The Problem with Traditional Construction Costs

Most construction projects are built on fragmented incentives. Designers are paid by the hour, with little stake in keeping costs down. Contractors can exploit missing details in plans (legally, as established in Spearin vs. United States, 1918) by issuing expensive change orders. The owner ends up footing the bill for miscommunication, uncertainty, and poor coordination.

This isn’t about malice—it’s about the system. Without shared risk, there’s no pressure to minimize waste or collaborate effectively.

Project Cost Breakdown
Figure 1: Project cost breakdown showing how forces increase total cost.

The TVD Solution: Shared Risk, Shared Reward

TVD flips this model. Designers and contractors pool their profits into a shared risk pool. If the project comes in under budget (meeting the owner’s conditions), everyone shares the savings. If it goes over, everyone’s profits shrink. This immediate alignment of incentives drives efficiency.

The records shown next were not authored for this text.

import Mathlib
import HarnessLib
import Summits.NavierStokesRegularity.NavierStokesRegularity.Theorems.PoloidalWindowDoorLrcModEntireQ4SonicHotSheetTimeSplit

/-!
# Route `PoloidalWindowDoor`, item `LrcModEntire` (stmt-NavierStokesRegularity-20428), cell (Q4-curved) of the (TH) column —
# B-TSPLITc: HUYGENS IN TIME OVER A CURVED BRANCH — the web's normal speed at `τ = 0` SPLITS, `V(s,z) = α(s) + β(z)` (class-free calculus)

Cell ns-regularity-ideate, helper seat ns-k2-port-2 g9 under the LEAD of item 20428 (ns-poloidal-K2-p3 g17, memo `Cruxes/LrcModEntire/T2B-g17.md` §6(6b)
«Huygens in time gives `V = α(s) + β(z)`», input of (★) in §6(6c)); `--supports stmt-NavierStokesRegularity-20428 --as helper`.  The curved analogue of port-2 g8's
`…Q4SonicHotSheetTimeSplit` (straight branch): over a CURVED base branch `Γ` with signed curvature `k(s)` the Huygens identity of the web package in the Fermi frame of
`Γ` reads (K2-p2 g16's `…CurvedWebHuygens.curved_huygens_identity`, coefficients functions of `(τ, z)` only — port-2 g6's `…RidgeWebLawHoriz` makes the ridge
curvature `κ(τ,z) = −ΔₕF` constant along every web at every time)

  `κ(τ,z)·(1 − k(s)G)²·G_z² = (R″(τ,z) − μ(τ,z)κ(τ,z))·((1 − k(s)G)² + G_s²)`,  `G = G(τ,s,z)` the time-dependent web function.

If the webs are PARALLEL at `τ = 0` (`G(0,s,z) = d(z)`, the (Q4-curved) package `…CurvedWebPackage.curved_web_package`) with Fermi factor `1 − k(s)d(z) ≠ 0`, then
differentiating the family in `τ` at `τ = 0` (where `G_s = 0`, `G_z = d′`) the two Fermi-factor terms `2κJJ_τd′²` and `2(R″−μκ)JJ_τ` CANCEL (by the identity at
`τ = 0`, `R″ − μκ = κd′²`), leaving the SAME law as over a straight branch:

* `curved_webSpeed_zderiv_eq` — `2κ(0,z)d′(z)·D(∂_zG)(0,s,z)[(1,0,0)] = ∂_τ(R″ − μκ)(0,z) − ∂_τκ(0,z)·d′(z)²`;
* ★ `curved_webSpeed_zderiv_indep` — for `κ(0,z) ≠ 0`, `d′(z) ≠ 0`: `D(∂_zG)(0,s,z)[(1,0,0)]` does not depend on `s`;
* ★ `curved_webSpeed_split` — on a height interval where `κ(0,·) ≠ 0`, `d′ ≠ 0`, `1 − k(s)d ≠ 0`: **`V(s,z) − V(s′,z)` does not depend on `z`**, `V := ∂_τG(0,·,·)`,
  i.e. `V(s,z) = α(s) + β(z)` (Schwarz `…Q4SonicHotSheetTimeSplit.fderiv_dz_dtau_swap`).

Currency: `G : ℝ × ℝ × ℝ → ℝ` in the variables `q = (τ, s, z)`, `C²` on an open set `O`; `k : ℝ → ℝ` the signed curvature of the base branch (any function of `s`);
partial derivatives as `fderiv ℝ G q` applied to `(1,0,0)`, `(0,1,0)`, `(0,0,1)`.
WHAT THIS IS NOT: not a claim about Navier–Stokes regularity — calculus for the hypothetical time-dependent web of the research slots `stub_Q4curvedAperiodic` /
`stub_Q4sonicLineNegIsolated` (registry twist_split v13/v14); no stub is closed here; items 20428 / 19708 / 27893 OPEN.
-/

noncomputable section

set_option linter.dupNamespace false
set_option linter.style.longLine false

namespace Summit.NavierStokesRegularity.NavierStokesRegularity.Theorems.PoloidalWindowDoorLrcModEntireCurvedTimeSplit

open Set Function Filter Topology Metric
open scoped ContDiff
open Summit.NavierStokesRegularity.NavierStokesRegularity.Theorems.PoloidalWindowDoorLrcModEntireQ4SonicHotSheetTimeSplit

variable {G : ℝ × ℝ × ℝ → ℝ} {O : Set (ℝ × ℝ × ℝ)} {I : Set ℝ} {d k : ℝ → ℝ} {κ R2 μ : ℝ → ℝ → ℝ}

/-- **The value of `∂_τ∂_zG(0,s,z)` over a curved branch** from the family of Fermi-frame Huygens identities
`κ(τ,z)·(1 − k(s)G)²·G_z² = (R″(τ,z) − μ(τ,z)κ(τ,z))·((1 − k(s)G)² + G_s²)` on `O`, the parallel webs `G(0,s,·) = d` on `I`, the Fermi factor `1 − k(s)d(z) ≠ 0`:
`2κ(0,z)d′(z)·D(∂_zG)(0,s,z)[(1,0,0)] = ∂_τ(R″ − μκ)(0,z) − ∂_τκ(0,z)·d′(z)²` — the curvature drops out. -/
theorem curved_webSpeed_zderiv_eq (hO : IsOpen O) (hG : ContDiffOn ℝ 2 G O) (hI : IsOpen I) (hpin : ∀ s, ∀ z ∈ I, G (0, s, z) = d z)
    (hd : ∀ z ∈ I, DifferentiableAt ℝ d z)
    (hH : ∀ q ∈ O, κ q.1 q.2.2 * (1 - k q.2.1 * G q) ^ 2 * (fderiv ℝ G q ((0 : ℝ), (0 : ℝ), (1 : ℝ))) ^ 2 =
      (R2 q.1 q.2.2 - μ q.1 q.2.2 * κ q.1 q.2.2) * ((1 - k q.2.1 * G q) ^ 2 + (fderiv ℝ G q ((0 : ℝ), (1 : ℝ), (0 : ℝ))) ^ 2))
    {s z : ℝ} (hz : z ∈ I) (hq : ((0 : ℝ), s, z) ∈ O) (hJ : 1 - k s * d z ≠ 0)
    {κ' c' : ℝ} (hκ : HasDerivAt (fun τ => κ τ z) κ' 0) (hc : HasDerivAt (fun τ => R2 τ z - μ τ z * κ τ z) c' 0) :
    2 * κ 0 z * deriv d z * fderiv ℝ (fun q => fderiv ℝ G q ((0 : ℝ), (0 : ℝ), (1 : ℝ))) ((0 : ℝ), s, z) ((1 : ℝ), (0 : ℝ), (0 : ℝ)) =
      c' - κ' * deriv d z ^ 2 := by
  -- regularity at the base point
  have hGq : ContDiffAt ℝ 2 G ((0 : ℝ), s, z) := hG.contDiffAt (hO.mem_nhds hq)
  have hGd : DifferentiableAt ℝ G ((0 : ℝ), s, z) := hGq.differentiableAt (by norm_num)
  have hDGd : DifferentiableAt ℝ (fderiv ℝ G) ((0 : ℝ), s, z) := (hGq.fderiv_right (m := 1) le_rfl).differentiableAt (by simp)
  set ez : ℝ × ℝ × ℝ := ((0 : ℝ), (0 : ℝ), (1 : ℝ)) with hez
  set es : ℝ × ℝ × ℝ := ((0 : ℝ), (1 : ℝ), (0 : ℝ)) with hes
  set eτ : ℝ × ℝ × ℝ := ((1 : ℝ), (0 : ℝ), (0 : ℝ)) with heτ
  -- the partial derivatives and the web function along the `τ`-line through `(0,s,z)`
  set φ : ℝ → ℝ := fun a => fderiv ℝ G (a, s, z) ez with hφ
  set ψ : ℝ → ℝ := fun a => fderiv ℝ G (a, s, z) es with hψ
  set g : ℝ → ℝ := fun a => G (a, s, z) with hg
  have hφd : HasDerivAt φ (fderiv ℝ (fun q => fderiv ℝ G q ez) ((0 : ℝ), s, z) eτ) 0 := by
    have h1 : DifferentiableAt ℝ (fun q => fderiv ℝ G q ez) ((0 : ℝ), s, z) := hDGd.clm_apply (differentiableAt_const _)
    exact h1.hasFDerivAt.comp_hasDerivAt (0 : ℝ) (hasDerivAt_tauLine s z 0)
  have hψd : HasDerivAt ψ (fderiv ℝ (fun q => fderiv ℝ G q es) ((0 : ℝ), s, z) eτ) 0 := by
    have h1 : DifferentiableAt ℝ (fun q => fderiv ℝ G q es) ((0 : ℝ), s, z) := hDGd.clm_apply (differentiableAt_const _)
    exact h1.hasFDerivAt.comp_hasDerivAt (0 : ℝ) (hasDerivAt_tauLine s z 0)
  have hgd : HasDerivAt g (fderiv ℝ G ((0 : ℝ), s, z) eτ) 0 :=
    hGd.hasFDerivAt.comp_hasDerivAt (0 : ℝ) (hasDerivAt_tauLine s z 0)
  -- values at `τ = 0`
  have hφ0 : φ 0 = deriv d z := fderiv_z_eq_deriv_of_pin hO hG hI hpin hd hz hq
  have hψ0 : ψ 0 = 0 := fderiv_s_eq_zero_of_pin hO hG hpin hz hq
  have hg0 : g 0 = d z := hpin s z hz
  -- the identity along the `τ`-line, near `τ = 0`, and AT `τ = 0`
  have hnear : ∀ᶠ a : ℝ in 𝓝 0, ((a, s, z) : ℝ × ℝ × ℝ) ∈ O :=
    (hasDerivAt_tauLine s z 0).continuousAt.preimage_mem_nhds (by simpa using hO.mem_nhds hq)
  have hid : (fun a : ℝ => κ a z * (1 - k s * g a) ^ 2 * φ a ^ 2) =ᶠ[𝓝 0]
      fun a => (R2 a z - μ a z * κ a z) * ((1 - k s * g a) ^ 2 + ψ a ^ 2) := by
    filter_upwards [hnear] with a ha using hH (a, s, z) ha
  have hid0 : κ 0 z * (1 - k s * d z) ^ 2 * deriv d z ^ 2 = (R2 0 z - μ 0 z * κ 0 z) * (1 - k s * d z) ^ 2 := by
    have h := hH ((0 : ℝ), s, z) hq
    simp only at h
    rw [show fderiv ℝ G ((0 : ℝ), s, z) ez = φ 0 from rfl, show fderiv ℝ G ((0 : ℝ), s, z) es = ψ 0 from rfl, hφ0, hψ0,
      show G ((0 : ℝ), s, z) = g 0 from rfl, hg0] at h
    linear_combination h
  -- the coefficient at `τ = 0`: `R″ − μκ = κ d′²` (Fermi factor ≠ 0)
  have hc0 : R2 0 z - μ 0 z * κ 0 z = κ 0 z * deriv d z ^ 2 := by
    have hJ2 : (1 - k s * d z) ^ 2 ≠ 0 := pow_ne_zero 2 hJ
    have h : (R2 0 z - μ 0 z * κ 0 z - κ 0 z * deriv d z ^ 2) * (1 - k s * d z) ^ 2 = 0 := by linear_combination -hid0
    rcases mul_eq_zero.1 h with h1 | h1
    · linarith
    · exact absurd h1 hJ2
  -- differentiate both sides at `τ = 0`
  have hJd : HasDerivAt (fun a => (1 - k s * g a) ^ 2) (2 * (1 - k s * d z) * (-(k s * fderiv ℝ G ((0 : ℝ), s, z) eτ))) 0 := by
    have h1 : HasDerivAt (fun a => 1 - k s * g a) (0 - k s * fderiv ℝ G ((0 : ℝ), s, z) eτ) 0 :=
      (hasDerivAt_const (0 : ℝ) (1 : ℝ)).fun_sub (hgd.const_mul (k s))
    have h := h1.fun_pow 2
    refine h.congr_deriv ?_
    rw [hg0]
    push_cast
    ring
  have hL := (hκ.mul hJd).mul (hφd.pow 2)
  have hR := hc.mul (hJd.add (hψd.pow 2))
  have hid' : (((fun τ => κ τ z) * fun a => (1 - k s * g a) ^ 2) * φ ^ 2) =ᶠ[𝓝 0]
      ((fun τ => R2 τ z - μ τ z * κ τ z) * ((fun a => (1 - k s * g a) ^ 2) + ψ ^ 2)) := by
    filter_upwards [hid] with a ha
    simp only [Pi.mul_apply, Pi.add_apply, Pi.pow_apply]
    exact ha
  have heq := hL.unique (hR.congr_of_eventuallyEq hid')
  simp only [Pi.mul_apply, Pi.add_apply, Pi.pow_apply] at heq
  rw [hφ0, hψ0, hg0, hc0] at heq
  push_cast at heq
  -- `heq` is `J²·(κ′d′² + 2κd′φ′) + (common) = J²·c′ + (common)`; cancel `J² ≠ 0`
  have hJ2 : (1 - k s * d z) ^ 2 ≠ 0 := pow_ne_zero 2 hJ
  have hkey : (1 - k s * d z) ^ 2 *
      (2 * κ 0 z * deriv d z * fderiv ℝ (fun q => fderiv ℝ G q ez) ((0 : ℝ), s, z) eτ - (c' - κ' * deriv d z ^ 2)) = 0 := by
    linear_combination heq
  rcases mul_eq_zero.1 hkey with h1 | h1
  · exact absurd h1 hJ2
  · linarith


/-- ★ **HUYGENS IN TIME OVER A CURVED BRANCH — the height-derivative of the web speed does not depend on `s`:** under the hypotheses of
`curved_webSpeed_zderiv_eq` at two points `(0,s,z), (0,s′,z) ∈ O` with Fermi factors `1 − k(s)d(z), 1 − k(s′)d(z) ≠ 0`, `κ(0,z) ≠ 0`, `d′(z) ≠ 0` and the
coefficients differentiable in `τ` at `(0,z)`: `D(∂_zG)(0,s,z)[(1,0,0)] = D(∂_zG)(0,s′,z)[(1,0,0)]`. -/
theorem curved_webSpeed_zderiv_indep (hO : IsOpen O) (hG : ContDiffOn ℝ 2 G O) (hI : IsOpen I) (hpin : ∀ s, ∀ z ∈ I, G (0, s, z) = d z)
    (hd : ∀ z ∈ I, DifferentiableAt ℝ d z)
    (hH : ∀ q ∈ O, κ q.1 q.2.2 * (1 - k q.2.1 * G q) ^ 2 * (fderiv ℝ G q ((0 : ℝ), (0 : ℝ), (1 : ℝ))) ^ 2 =
      (R2 q.1 q.2.2 - μ q.1 q.2.2 * κ q.1 q.2.2) * ((1 - k q.2.1 * G q) ^ 2 + (fderiv ℝ G q ((0 : ℝ), (1 : ℝ), (0 : ℝ))) ^ 2))
    {z : ℝ} (hz : z ∈ I) (hκ0 : κ 0 z ≠ 0) (hd0 : deriv d z ≠ 0)
    (hκ : DifferentiableAt ℝ (fun τ => κ τ z) 0) (hR2 : DifferentiableAt ℝ (fun τ => R2 τ z) 0) (hμ : DifferentiableAt ℝ (fun τ => μ τ z) 0)
    {s s' : ℝ} (hq : ((0 : ℝ), s, z) ∈ O) (hq' : ((0 : ℝ), s', z) ∈ O) (hJ : 1 - k s * d z ≠ 0) (hJ' : 1 - k s' * d z ≠ 0) :
    fderiv ℝ (fun q => fderiv ℝ G q ((0 : ℝ), (0 : ℝ), (1 : ℝ))) ((0 : ℝ), s, z) ((1 : ℝ), (0 : ℝ), (0 : ℝ)) =
      fderiv ℝ (fun q => fderiv ℝ G q ((0 : ℝ), (0 : ℝ), (1 : ℝ))) ((0 : ℝ), s', z) ((1 : ℝ), (0 : ℝ), (0 : ℝ)) := by
  have hc : HasDerivAt (fun τ => R2 τ z - μ τ z * κ τ z) (deriv (fun τ => R2 τ z - μ τ z * κ τ z) 0) 0 :=
    (hR2.sub (hμ.mul hκ)).hasDerivAt
  have h1 := curved_webSpeed_zderiv_eq hO hG hI hpin hd hH hz hq hJ hκ.hasDerivAt hc
  have h2 := curved_webSpeed_zderiv_eq hO hG hI hpin hd hH hz hq' hJ' hκ.hasDerivAt hc
  have hne : 2 * κ 0 z * deriv d z ≠ 0 := mul_ne_zero (mul_ne_zero two_ne_zero hκ0) hd0
  exact mul_left_cancel₀ hne (h1.trans h2.symm)

/-- ★ **THE SPLIT `V(s,z) = α(s) + β(z)` of the web speed over a curved branch** (`V(s,z) := ∂_τG(0,s,z)`) on a height interval `I = (z₁,z₂)` where `κ(0,·) ≠ 0`,
`d′ ≠ 0` and the Fermi factors of the two base parameters `s, s′` do not vanish: `V(s,z) − V(s′,z)` does not depend on `z ∈ I`. -/
theorem curved_webSpeed_split (hO : IsOpen O) (hG : ContDiffOn ℝ 2 G O) {z₁ z₂ : ℝ} (hI : I = Ioo z₁ z₂) (hpin : ∀ s, ∀ z ∈ I, G (0, s, z) = d z)
    (hd : ∀ z ∈ I, DifferentiableAt ℝ d z)
    (hH : ∀ q ∈ O, κ q.1 q.2.2 * (1 - k q.2.1 * G q) ^ 2 * (fderiv ℝ G q ((0 : ℝ), (0 : ℝ), (1 : ℝ))) ^ 2 =
      (R2 q.1 q.2.2 - μ q.1 q.2.2 * κ q.1 q.2.2) * ((1 - k q.2.1 * G q) ^ 2 + (fderiv ℝ G q ((0 : ℝ), (1 : ℝ), (0 : ℝ))) ^ 2))
    (hκ0 : ∀ z ∈ I, κ 0 z ≠ 0) (hd0 : ∀ z ∈ I, deriv d z ≠ 0)
    (hκ : ∀ z ∈ I, DifferentiableAt ℝ (fun τ => κ τ z) 0) (hR2 : ∀ z ∈ I, DifferentiableAt ℝ (fun τ => R2 τ z) 0)
    (hμ : ∀ z ∈ I, DifferentiableAt ℝ (fun τ => μ τ z) 0)
    {s s' : ℝ} (hs : ∀ z ∈ I, ((0 : ℝ), s, z) ∈ O) (hs' : ∀ z ∈ I, ((0 : ℝ), s', z) ∈ O)
    (hJ : ∀ z ∈ I, 1 - k s * d z ≠ 0) (hJ' : ∀ z ∈ I, 1 - k s' * d z ≠ 0) {z z₀ : ℝ} (hz : z ∈ I) (hz₀ : z₀ ∈ I) :
    fderiv ℝ G ((0 : ℝ), s, z) ((1 : ℝ), (0 : ℝ), (0 : ℝ)) - fderiv ℝ G ((0 : ℝ), s', z) ((1 : ℝ), (0 : ℝ), (0 : ℝ)) =
      fderiv ℝ G ((0 : ℝ), s, z₀) ((1 : ℝ), (0 : ℝ), (0 : ℝ)) - fderiv ℝ G ((0 : ℝ), s', z₀) ((1 : ℝ), (0 : ℝ), (0 : ℝ)) := by
  subst hI
  set eτ : ℝ × ℝ × ℝ := ((1 : ℝ), (0 : ℝ), (0 : ℝ)) with heτ
  set ez : ℝ × ℝ × ℝ := ((0 : ℝ), (0 : ℝ), (1 : ℝ)) with hez
  -- the difference `D(w) = V(s,w) − V(s′,w)` has zero derivative on the interval
  set D : ℝ → ℝ := fun w => fderiv ℝ G ((0 : ℝ), s, w) eτ - fderiv ℝ G ((0 : ℝ), s', w) eτ with hD
  have hderiv : ∀ w ∈ Ioo z₁ z₂, HasDerivAt D 0 w := by
    intro w hw
    have hq : ContDiffAt ℝ 2 G ((0 : ℝ), s, w) := hG.contDiffAt (hO.mem_nhds (hs w hw))
    have hq' : ContDiffAt ℝ 2 G ((0 : ℝ), s', w) := hG.contDiffAt (hO.mem_nhds (hs' w hw))
    have hD1 : DifferentiableAt ℝ (fderiv ℝ G) ((0 : ℝ), s, w) := (hq.fderiv_right (m := 1) le_rfl).differentiableAt (by simp)
    have hD1' : DifferentiableAt ℝ (fderiv ℝ G) ((0 : ℝ), s', w) := (hq'.fderiv_right (m := 1) le_rfl).differentiableAt (by simp)
    have h1 : HasDerivAt (fun w : ℝ => fderiv ℝ G ((0 : ℝ), s, w) eτ) (fderiv ℝ (fun q => fderiv ℝ G q eτ) ((0 : ℝ), s, w) ez) w := by
      have h := (hD1.clm_apply (differentiableAt_const eτ)).hasFDerivAt.comp_hasDerivAt w (hasDerivAt_zLine 0 s w)
      simpa only [Function.comp_def] using h
    have h1' : HasDerivAt (fun w : ℝ => fderiv ℝ G ((0 : ℝ), s', w) eτ) (fderiv ℝ (fun q => fderiv ℝ G q eτ) ((0 : ℝ), s', w) ez) w := by
      have h := (hD1'.clm_apply (differentiableAt_const eτ)).hasFDerivAt.comp_hasDerivAt w (hasDerivAt_zLine 0 s' w)
      simpa only [Function.comp_def] using h
    have hsw := curved_webSpeed_zderiv_indep hO hG isOpen_Ioo hpin hd hH hw (hκ0 w hw) (hd0 w hw) (hκ w hw) (hR2 w hw) (hμ w hw)
      (hs w hw) (hs' w hw) (hJ w hw) (hJ' w hw)
    rw [fderiv_dz_dtau_swap hq, fderiv_dz_dtau_swap hq'] at hsw
    have h := h1.sub h1'
    rw [hsw, sub_self] at h
    exact h
  exact isOpen_Ioo.is_const_of_deriv_eq_zero isPreconnected_Ioo (fun w hw => (hderiv w hw).differentiableAt.differentiableWithinAt)
    (fun w hw => (hderiv w hw).deriv) hz hz₀

end Summit.NavierStokesRegularity.NavierStokesRegularity.Theorems.PoloidalWindowDoorLrcModEntireCurvedTimeSplit

end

TVD also encourages collaborative approaches like Design-Build or Integrated Project Delivery (IPD). These methods emphasize early contractor involvement, co-location, and digital modeling (BIM) to reduce errors and improve communication.

Cost Forces
Figure 2: Forces that increase and decrease project costs.

A Physical Analogy: Forces and Momentum

Think of a construction project like physics. Isaac Newton showed that the sum of forces determines an object’s momentum. Similarly, the sum of forces (positive and negative) determines a project’s cost trajectory.

Traditional projects often lack the forces pushing costs down. TVD actively introduces them: collaboration, aligned incentives, and risk-sharing. While risks like miscommunication still exist, TVD creates a counterbalancing force to mitigate them.

The Key Takeaway

Construction cost isn’t fixed; it’s a dynamic outcome. At any stage, opportunities exist to save money, but also risks that can inflate expenses. TVD doesn’t eliminate risk, but it shifts the system so that everyone benefits from controlling it.

By aligning incentives and encouraging collaboration, TVD fundamentally alters the forces at play, making cost overruns less likely and predictable savings more achievable.

This model is not just theoretical—it’s proven in practice. TVD isn’t about cutting corners; it’s about building smarter.